What the Justice Department has done is tried to find those most egregious cases and filed what we call a statement of interest. But think of it as an amicus brief or a friend of the plaintiff, or defendant in some cases, to show that the federal government has an interest in protecting free speech on these college campuses.

The most recent one that’s certainly been a famous school for doing this is Berkeley. In that case, if you want to bring a speaker to campus, you’re the head of College Republicans, and you want to bring a speaker that they deem might be controversial on campus, well, you can’t have it at certain hours, you can’t have it at certain places.

What that means is, if the school thinks that you have a different viewpoint, they can really shut down your speech based on a hecklers’ veto idea. Which is really terrifying, because what’s the point of college if you can’t explore new ideas and challenge your viewpoint that you came to college with?

So, we feel pretty strongly about it. We filed in at least three of these cases. In another one, a student was handing out the U.S. Constitution and the school said he didn’t have a permit to do that, so he can’t hand out the Constitution.

Harkness: Now, are these all public schools that you’re engaging in? Are you engaging with private schools on this issue?

Flores: We have filed in public school cases, but obviously private schools accept a lot of federal dollars as well. I don’t think you’ve seen the end of this issue for public or private schools.

Bre Payton: Yeah, certainly. And with the ongoing opioid crisis that is overtaking the country now, more people are dying of opioids than of breast cancer.
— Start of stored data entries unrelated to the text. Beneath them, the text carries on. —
/-! ### §5. The theorem: window certificate ⇒ every flux sector of the torus -/

/-- **Window certificate ⇒ flux-sector energy per site (square lattice, every twist `θ`).** With
EXACTLY the data of `groundEnergyAt_div_ge_of_window_certificate` at `d = 2`, `t = 1` — a window
identity on `𝔄_{Λ'}` built from a Gram (SOS) term, EOM rows `[h_{Λ'}, Γ B]` (`B ∈ 𝔄_Λ`, `Λ'`
containing all neighbours of `Λ`), translation rows, charged ladder words, anti-Hermitian parts and
residual words — but the SHARP admissibility `x ↦ x mod L` injective on `Λ'` itself (`L ≥ M + 1` for
a window of side `M + 1`), the certified constant bounds the ground-energy density of EVERY flux
sector: `c − Σ‖aₖ‖ + (Σ_σ μ_σ)(n/L² − ν) ≤ minEnergyOn (hubbardTorusFlux L U θ) (szSector 2n 0) / L²`.
Not covered (correctly): point-group rows. Han 2020 §3 / Kull et al. 2024 §5.3 certificates; Lieb 1994
(flux tori, gauge invariance). [cite: Han2020Bootstrap, §3] -/
theorem fluxTorus_minEnergyOn_div_ge_of_window_certificate (U θ : ℝ) (hL : 3 ≤ L) {nh : ℕ}
    (hn : nh ≤ Fintype.card (FermionTorus 2 L))
    {Λ Λ' : Finset (Site 2)} (hΛ : Λ ⊆ Λ')
    (hclosed : ∀ x ∈ Λ, ∀ i : Fin 2, x + unitVec i ∈ Λ' ∧ x - unitVec i ∈ Λ')
    (h0 : thicken ({0} : Finset (Site 2)) 1 ⊆ Λ') (hz : (0 : Site 2) ∈ Λ')
    (hInj' : Set.InjOn (Torus.proj (d := 2) L) ↑Λ')
    (μ : Fin 2 → ℝ) (ν : ℝ)
    {m : Type*} [Fintype m] [DecidableEq m] {Λm : Matrix m m ℂ} (hΛm : Λm.PosSemidef)
    (O : m → FermionOp Λ')
    {κ : Type*} (s : Finset κ) (B : κ → FermionOp Λ)
    {ι : Type*} (tt : Finset ι) (v : ι → Site 2) (hsh : ∀ l, shiftSet (v l) Λ ⊆ Λ') (Y : ι → FermionOp Λ)
    {γ : Type*} (u : Finset γ) (b : γ → ℂ) (cw : γ → List (Orb (PolySite Λ') × Bool))
    (hcw : ∀ j ∈ u, ladderCharge (cw j) ≠ 0 ∨ ladderSpinCharge (cw j) ≠ 0)
    {δ : Type*} (ah : Finset δ) (dc : δ → ℝ) (V : δ → FermionOp Λ')
    {κ'' : Type*} (w : Finset κ'') (a : κ'' → ℂ) (word : κ'' → List (Orb (PolySite Λ') × Bool)) {c : ℝ}
    (hcert : fermionEmbed (PolySite.incl h0) ((hubbardFermionInteraction 2 1 U).meanEnergyObs 1) -
        (c : ℂ) • (1 : FermionOp Λ') -
        ∑ σ : Fin 2, ((μ σ : ℝ) : ℂ) • (nAt 0 hz σ - ((ν : ℝ) : ℂ) • (1 : FermionOp Λ')) =
      gramForm Λm O +
        (∑ k ∈ s, ((hubbardFermionInteraction 2 1 U).localHamiltonian Λ' * fermionEmbed (PolySite.incl hΛ) (B k) -
            fermionEmbed (PolySite.incl hΛ) (B k) * (hubbardFermionInteraction 2 1 U).localHamiltonian Λ') +
          ∑ l ∈ tt, (fermionEmbed (PolySite.incl (hsh l)) (fermionEmbed (PolySite.shiftEmb (v l) Λ) (Y l)) -
            fermionEmbed (PolySite.incl hΛ) (Y l)) +
          ∑ j ∈ u, b j • ladderWord (cw j)) +
        (∑ m' ∈ ah, ((dc m' : ℝ) : ℂ) • ((V m')ᴴ - V m') + ∑ k ∈ w, a k • ladderWord (word k))) :
    c - ∑ k ∈ w, ‖a k‖ + (∑ σ : Fin 2, μ σ) * ((nh : ℝ) / (L : ℝ) ^ 2 - ν) ≤
      (hubbardTorusFlux L U θ).minEnergyOn (szSector (2 * nh) 0) / (L : ℝ) ^ 2 := by
  -- elaborate the torus identities below with the order-derived `DecidableEq`, as the tree's torus
  -- files (and Parts I–III) do; the statement itself does not depend on the instance.
  letI instDE : DecidableEq (FermionTorus 2 L) := LinearOrder.toDecidableEq
  have hInjΛ : Set.InjOn (Torus.proj (d := 2) L) ↑Λ := hInj'.mono (by exact_mod_cast hΛ)
  set ĝ : FermionTorus 2 L → Circle := fun u' => windowTwist L θ Λ' u'.toTorusSite with hĝ
  set Γ' := fermionEmbed (PolySite.toTorusEmb L hInj') with hΓ'
  set ΓΛ := fermionEmbed (PolySite.toTorusEmb L hInjΛ) with hΓΛ
  set Φ : FermionOp Λ' →ₐ[ℂ] Matrix (Finset (Orb (FermionTorus 2 L))) (Finset (Orb (FermionTorus 2 L))) ℂ :=
    (gaugeAut ĝ).comp Γ' with hΦ
  have hΦapply : ∀ Zz, Φ Zz = gaugeAut ĝ (Γ' Zz) := fun _ => rfl
  set Hu := magneticHubbardTorus L (uniformTwistConfig L θ) 1 U with hHu
  set EΦ := (hubbardFermionInteraction 2 1 U).meanEnergyObs 1 with hEΦ
  -- the flux torus is isospectral (sector by sector) to the uniformly twisted torus
  have hiso : (hubbardTorusFlux L U θ).minEnergyOn (szSector (2 * nh) 0) = Hu.minEnergyOn (szSector (2 * nh) 0) := by
    rw [hHu, magneticHubbardTorus_uniformTwistConfig_eq_conj_hubbardTorusFlux hL U θ,
      minEnergyOn_szSector_phaseGauge_conj]
  rw [hiso]
  -- Hamiltonian data
  have hA : Hu.IsHermitian := magneticHubbardTorus_isHermitian _ 1 U
  have hKA : ∀ ψ ∈ (szSector (2 * nh) 0 : Submodule ℂ (Fock (Orb (FermionTorus 2 L)))),
      Hu *ᵥ ψ ∈ (szSector (2 * nh) 0 : Submodule ℂ (Fock (Orb (FermionTorus 2 L)))) :=
    fun ψ hψ => mulVec_magneticHubbardTorus_mem_szSector _ 1 U hψ
  have hTA : ∀ v' : TorusSite 2 L, (fockTranslate v').val * Hu = Hu * (fockTranslate v').val :=
    fun v' => fockTranslate_mul_magneticHubbardTorus_uniformTwistConfig v' θ 1 U
  -- the objective
  set X := Φ (fermionEmbed (PolySite.incl h0) EΦ) with hX
  have hsum : ∑ v' : TorusSite 2 L, (fockTranslate v').val * X * (fockTranslate v').valᴴ = Hu :=
    sum_fockTranslate_gaugeAut_meanEnergyObs U θ h0 hInj'
  -- density observables (gauge invariant)
  set D : Fin 2 → Matrix (Finset (Orb (FermionTorus 2 L))) (Finset (Orb (FermionTorus 2 L))) ℂ :=
    fun σ => numberOp (FermionTorus.ofTorusSite (0 : TorusSite 2 L)) σ with hD
  set G : Fin 2 → Matrix (Finset (Orb (FermionTorus 2 L))) (Finset (Orb (FermionTorus 2 L))) ℂ :=
    fun σ => ∑ y : FermionTorus 2 L, numberOp y σ with hG
  have hDΓ : ∀ σ, Φ (nAt 0 hz σ) = D σ := fun σ => by
    rw [hΦapply, hΓ', fermionEmbed_toTorusEmb_nAt_zero hz hInj' σ, gaugeAut_numberOp]
  have hDsum : ∀ σ ∈ (Finset.univ : Finset (Fin 2)),
      ∑ v' : TorusSite 2 L, (fockTranslate v').val * D σ * (fockTranslate v').valᴴ = G σ :=
    fun σ _ => sum_conj_fockTranslate_numberOp 0 σ
  have hGh : ∀ σ ∈ (Finset.univ : Finset (Fin 2)), (G σ).IsHermitian := fun σ _ => isHermitian_sum_numberOp σ
  have hGs : ∀ σ ∈ (Finset.univ : Finset (Fin 2)),
      ∀ ψ ∈ (szSector (2 * nh) 0 : Submodule ℂ (Fock (Orb (FermionTorus 2 L)))),
        G σ *ᵥ ψ = (((nh : ℝ) : ℝ) : ℂ) • ψ := by
    intro σ _ ψ hψ
    rw [hG, spinNumber_mulVec_of_mem_szSector σ hψ]
    congr 1
    push_cast
    ring
  -- symmetry family: magnetic translations `T_{v mod L} e^{iθ v₁ N̂/L}`
  set Us : ι → Matrix (Finset (Orb (FermionTorus 2 L))) (Finset (Orb (FermionTorus 2 L))) ℂ :=
    fun l => (fockTranslate (Torus.proj L (v l))).val *
      phaseGauge (fun _ : FermionTorus 2 L => Circle.exp (θ / L * ((v l) 0 : ℝ))) with hUs
  set Yt : ι → Matrix (Finset (Orb (FermionTorus 2 L))) (Finset (Orb (FermionTorus 2 L))) ℂ :=
    fun l => gaugeAut ĝ (ΓΛ (Y l)) with hYt
  have hU : ∀ l ∈ tt, Us l * Hu = Hu * Us l := fun l _ => by
    rw [hUs]
    dsimp only
    rw [Matrix.mul_assoc, phaseGauge_const_mul_magneticHubbardTorus, ← Matrix.mul_assoc, hTA,
      Matrix.mul_assoc]
  have hUK : ∀ l ∈ tt, ∀ ψ ∈ (szSector (2 * nh) 0 : Submodule ℂ (Fock (Orb (FermionTorus 2 L)))),
      Us l *ᵥ ψ ∈ (szSector (2 * nh) 0 : Submodule ℂ (Fock (Orb (FermionTorus 2 L)))) :=
    fun l _ ψ hψ => by
      rw [hUs]; dsimp only; rw [← Matrix.mulVec_mulVec]
      exact fockTranslate_mulVec_mem_szSector _ (phaseGauge_mulVec_mem_szSector _ hψ)
  have hUK' : ∀ l ∈ tt, ∀ ψ ∈ (szSector (2 * nh) 0 : Submodule ℂ (Fock (Orb (FermionTorus 2 L)))),
      (Us l)ᴴ *ᵥ ψ ∈ (szSector (2 * nh) 0 : Submodule ℂ (Fock (Orb (FermionTorus 2 L)))) :=
    fun l _ ψ hψ => by
      rw [hUs]; dsimp only; rw [conjTranspose_mul, ← Matrix.mulVec_mulVec]
      exact phaseGauge_conjTranspose_mulVec_mem_szSector _
        (fockTranslate_conjTranspose_mulVec_mem_szSector _ hψ)
  have hUU : ∀ l ∈ tt, (Us l)ᴴ * Us l = 1 := fun l _ => by
    rw [hUs]; dsimp only
    rw [conjTranspose_mul, Matrix.mul_assoc, ← Matrix.mul_assoc ((fockTranslate (Torus.proj L (v l))).valᴴ),
      fockTranslate_conjTranspose_mul_self, Matrix.one_mul, conjTranspose_phaseGauge_mul_self]
  -- charge family (charged words as commutators with `N̂` / `S^z`; the gauge phase joins the coefficient)
  set emb : Orb (PolySite Λ') × Bool → Orb (FermionTorus 2 L) × Bool :=
    fun p => (Orb.embMap (PolySite.toTorusEmb L hInj') p.1, p.2) with hemb
  set ph : List (Orb (PolySite Λ') × Bool) → ℂ := fun l => (wordGauge ĝ (l.map emb) : ℂ) with hph
  set C : γ → Matrix (Finset (Orb (FermionTorus 2 L))) (Finset (Orb (FermionTorus 2 L))) ℂ :=
    fun j => if ladderCharge ((cw j).map emb) ≠ 0 then totalNumber else HubbardWave0.spinZ with hC
  set W : γ → Matrix (Finset (Orb (FermionTorus 2 L))) (Finset (Orb (FermionTorus 2 L))) ℂ :=
    fun j => ((b j * ph (cw j)) / (if ladderCharge ((cw j).map emb) ≠ 0 then ((ladderCharge ((cw j).map emb) : ℤ) : ℂ)
      else ((ladderSpinCharge ((cw j).map emb) : ℤ) : ℂ) / 2)) • ladderWord ((cw j).map emb) with hW
  have hC1 : ∀ j ∈ u, C j * Hu = Hu * C j := by
    intro j _
    by_cases hq : ladderCharge ((cw j).map emb) ≠ 0
    · simp only [hC, hq, ne_eq, not_false_eq_true, if_true]
      exact (magneticHubbardTorus_commute_totalNumber _ 1 U).symm.eq
    · simp only [hC, hq, if_false]
      exact (magneticHubbardTorus_commute_spinZ _ 1 U).symm.eq
  have hCK : ∀ j ∈ u, ∀ ψ ∈ (szSector (2 * nh) 0 : Submodule ℂ (Fock (Orb (FermionTorus 2 L)))),
      C j *ᵥ ψ ∈ (szSector (2 * nh) 0 : Submodule ℂ (Fock (Orb (FermionTorus 2 L)))) := by
    intro j _ ψ hψ
    obtain ⟨hNψ, hSψ⟩ := (mem_szSector_iff _ _ ψ).1 hψ
    by_cases hq : ladderCharge ((cw j).map emb) ≠ 0
    · simp only [hC, hq, ne_eq, not_false_eq_true, if_true]
      rw [totalNumber_mulVec_of_isNParticle hNψ]
      exact Submodule.smul_mem _ _ hψ
    · simp only [hC, hq, if_false]
      rw [hSψ]
      exact Submodule.smul_mem _ _ hψ
  have hCh : ∀ j, (C j)ᴴ = C j := by
    intro j
    by_cases hq : ladderCharge ((cw j).map emb) ≠ 0
    · simp only [hC, hq, ne_eq, not_false_eq_true, if_true]
      rw [totalNumber_eq_numberDiag_univ]
      exact numberDiag_conjTranspose _
    · simp only [hC, hq, if_false]; exact HubbardWave0.spinZ_isHermitian.eq
  have hCK' : ∀ j ∈ u, ∀ ψ ∈ (szSector (2 * nh) 0 : Submodule ℂ (Fock (Orb (FermionTorus 2 L)))),
      (C j)ᴴ *ᵥ ψ ∈ (szSector (2 * nh) 0 : Submodule ℂ (Fock (Orb (FermionTorus 2 L)))) :=
    fun j hj ψ hψ => by rw [hCh j]; exact hCK j hj ψ hψ
  have hcharged : ∀ j ∈ u, Φ (b j • ladderWord (cw j)) = C j * W j - W j * C j := by
    intro j hj
    rw [map_smul, hΦapply, hΓ', fermionEmbed_ladderWord, gaugeAut_ladderWord, smul_smul]
    have hl : ladderCharge ((cw j).map emb) ≠ 0 ∨ ladderSpinCharge ((cw j).map emb) ≠ 0 := by
      rw [hemb, ladderCharge_map_embMap, ladderSpinCharge_map_embMap]; exact hcw j hj
    exact smul_ladderWord_eq_commutator_of_charged (b j * ph (cw j)) _ hl
  -- residual words (the gauge phase joins the coefficient; it is unimodular)
  set M : κ'' → Matrix (Finset (Orb (FermionTorus 2 L))) (Finset (Orb (FermionTorus 2 L))) ℂ :=
    fun k => ladderWord ((word k).map emb) with hM
  set a' : κ'' → ℂ := fun k => a k * ph (word k) with ha'
  have hMc : ∀ k ∈ w, (M k).IsContraction := fun k _ => by
    rw [hM]; dsimp only; rw [ladderWord_eq_prod]; exact isContraction_prod_ladder _
  have hnorm : ∑ k ∈ w, ‖a' k‖ = ∑ k ∈ w, ‖a k‖ :=
    Finset.sum_congr rfl fun k _ => by rw [ha']; dsimp only; rw [norm_mul, hph]; dsimp only; rw [norm_wordGauge, mul_one]
  -- the identity, pulled back into the twisted torus
  have htorus : X - (c : ℂ) • (1 : Matrix (Finset (Orb (FermionTorus 2 L))) (Finset (Orb (FermionTorus 2 L))) ℂ) -
      ∑ σ ∈ (Finset.univ : Finset (Fin 2)), ((μ σ : ℝ) : ℂ) • (D σ - ((ν : ℝ) : ℂ) •
        (1 : Matrix (Finset (Orb (FermionTorus 2 L))) (Finset (Orb (FermionTorus 2 L))) ℂ)) =
      gramForm Λm (fun i => Φ (O i)) +
        (∑ k ∈ s, (Hu * Φ (fermionEmbed (PolySite.incl hΛ) (B k)) - Φ (fermionEmbed (PolySite.incl hΛ) (B k)) * Hu) +
          ∑ l ∈ tt, (Us l * Yt l * (Us l)ᴴ - Yt l) +
          ∑ i ∈ (∅ : Finset (Fin 0)), ((0 : Matrix _ _ ℂ) * ((0 : Matrix _ _ ℂ) - (((0 : ℝ) : ℝ) : ℂ) • 1) +
            ((0 : Matrix _ _ ℂ) - (((0 : ℝ) : ℝ) : ℂ) • 1) * (0 : Matrix _ _ ℂ)) +
          ∑ j ∈ u, (C j * W j - W j * C j)) +
        (∑ m' ∈ ah, ((dc m' : ℝ) : ℂ) • ((Φ (V m'))ᴴ - Φ (V m')) + ∑ k ∈ w, a' k • M k) := by
    have key := congrArg Φ hcert
    -- left-hand side
    rw [map_sub, map_sub, map_smul, map_one, map_sum] at key
    have hlhs : ∑ σ : Fin 2, Φ (((μ σ : ℝ) : ℂ) • (nAt 0 hz σ - ((ν : ℝ) : ℂ) • (1 : FermionOp Λ'))) =
        ∑ σ ∈ (Finset.univ : Finset (Fin 2)), ((μ σ : ℝ) : ℂ) • (D σ - ((ν : ℝ) : ℂ) •
          (1 : Matrix (Finset (Orb (FermionTorus 2 L))) (Finset (Orb (FermionTorus 2 L))) ℂ)) :=
      Finset.sum_congr rfl fun σ _ => by rw [map_smul, map_sub, map_smul, map_one, hDΓ]
    rw [hlhs] at key
    -- right-hand side, family by family
    have h1 : Φ (∑ k ∈ s, ((hubbardFermionInteraction 2 1 U).localHamiltonian Λ' * fermionEmbed (PolySite.incl hΛ) (B k) -
        fermionEmbed (PolySite.incl hΛ) (B k) * (hubbardFermionInteraction 2 1 U).localHamiltonian Λ')) =
        ∑ k ∈ s, (Hu * Φ (fermionEmbed (PolySite.incl hΛ) (B k)) - Φ (fermionEmbed (PolySite.incl hΛ) (B k)) * Hu) := by
      rw [map_sum]
      refine Finset.sum_congr rfl fun k _ => ?_
      rw [hΦapply, hΦapply, hHu, hΓ', hĝ]
      exact (magneticHubbardTorus_commutator_gaugeAut_fermionEmbed hL U θ hΛ hclosed hInj' (B k)).symm
    have h2 : Φ (∑ l ∈ tt, (fermionEmbed (PolySite.incl (hsh l)) (fermionEmbed (PolySite.shiftEmb (v l) Λ) (Y l)) -
        fermionEmbed (PolySite.incl hΛ) (Y l))) = ∑ l ∈ tt, (Us l * Yt l * (Us l)ᴴ - Yt l) := by
      rw [map_sum]
      refine Finset.sum_congr rfl fun l _ => ?_
      rw [hUs, hYt, hΓΛ, hΦapply, hΓ', hĝ]
      exact gaugeAut_fermionEmbed_shift_sub θ hΛ (v l) (hsh l) hInj' (Y l)
    have h3 : Φ (∑ j ∈ u, b j • ladderWord (cw j)) = ∑ j ∈ u, (C j * W j - W j * C j) := by
      rw [map_sum]
      exact Finset.sum_congr rfl hcharged
    have h4 : Φ (∑ m' ∈ ah, ((dc m' : ℝ) : ℂ) • ((V m')ᴴ - V m')) =
        ∑ m' ∈ ah, ((dc m' : ℝ) : ℂ) • ((Φ (V m'))ᴴ - Φ (V m')) := by
      rw [map_sum]
      refine Finset.sum_congr rfl fun m' _ => ?_
      rw [map_smul, map_sub, hΦapply, hΦapply, hΓ', fermionEmbed_conjTranspose, gaugeAut_conjTranspose]
    have h5 : Φ (∑ k ∈ w, a k • ladderWord (word k)) = ∑ k ∈ w, a' k • M k := by
      rw [map_sum]
      refine Finset.sum_congr rfl fun k _ => ?_
      rw [map_smul, hM, ha', hΦapply, hΓ', fermionEmbed_ladderWord, gaugeAut_ladderWord, smul_smul]
    have h0' : Φ (gramForm Λm O) = gramForm Λm (fun i => Φ (O i)) := by
      rw [hΦapply, hΓ', fermionEmbed_gramForm, gaugeAut_gramForm]
      rfl
    rw [hX, key, map_add, map_add, map_add, map_add, map_add, h0', h1, h2, h3, h4, h5,
      Finset.sum_empty, add_zero]
  -- apply the torus theorem
  have hmain := torus_minEnergyOn_div_ge_of_local_certificate Hu hA hn hKA hTA X hsum
    (Finset.univ : Finset (Fin 2)) μ (fun _ => ν) (fun _ => (nh : ℝ)) D G hDsum hGh hGs hΛm
    (fun i => Φ (O i)) s (fun k => Φ (fermionEmbed (PolySite.incl hΛ) (B k))) tt Us Yt hU hUK hUK' hUU
    (∅ : Finset (Fin 0)) (fun _ => 0) (fun _ => 0) (fun _ => 0) (fun _ => 0)
    (fun i hi => absurd hi (Finset.notMem_empty i)) (fun i hi => absurd hi (Finset.notMem_empty i))
    u C W hC1 hCK hCK' ah dc (fun m' => Φ (V m')) w a' M hMc htorus
  have hs : ∑ σ ∈ (Finset.univ : Finset (Fin 2)), μ σ * ((nh : ℝ) / (L : ℝ) ^ 2 - ν) =
      (∑ σ : Fin 2, μ σ) * ((nh : ℝ) / (L : ℝ) ^ 2 - ν) := by rw [Finset.sum_mul]
  rw [hs, hnorm] at hmain
  exact hmain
What are some of the additional steps that the Department of Justice has been taking under Attorney General Jeff Sessions to combat what’s going on?

Flores: Well, part of the reason I’m here today and you don’t get Jeff Sessions is because he’s actually in Tallahassee right now talking about opioids. Tomorrow, he’s visiting a neonatal unit in Birmingham, Alabama, to visit babies who were born addicted to opioids. The statistics on this are incredibly heartbreaking and they’re growing. The president has told us to take a lead on this as an administration and to end this crisis.

One thing that I think your viewers in particular would be interested in is we have a team called the J-CODE team, which I like the name, because it sounds cool. It sounds like we could have a sitcom on it. The J-CODE team, though, specifically targets online darknet elicit fentanyl-type websites that are selling these.

We had a 13-year-old boy die in Utah recently because the drugs that were ordered online, I know, shockingly, weren’t what they said they were. They had fentanyl in them; he overdosed and died. I think it’s really hard to imagine what those parents must have gone through. Did you even know you could order fentanyl on the internet?

Harkness: I didn’t know you could order drugs online. News to me.

Flores: We had two … actually, a prosecution today. One in San Diego, another in Ohio. The Ohio one I think will just blow your mind.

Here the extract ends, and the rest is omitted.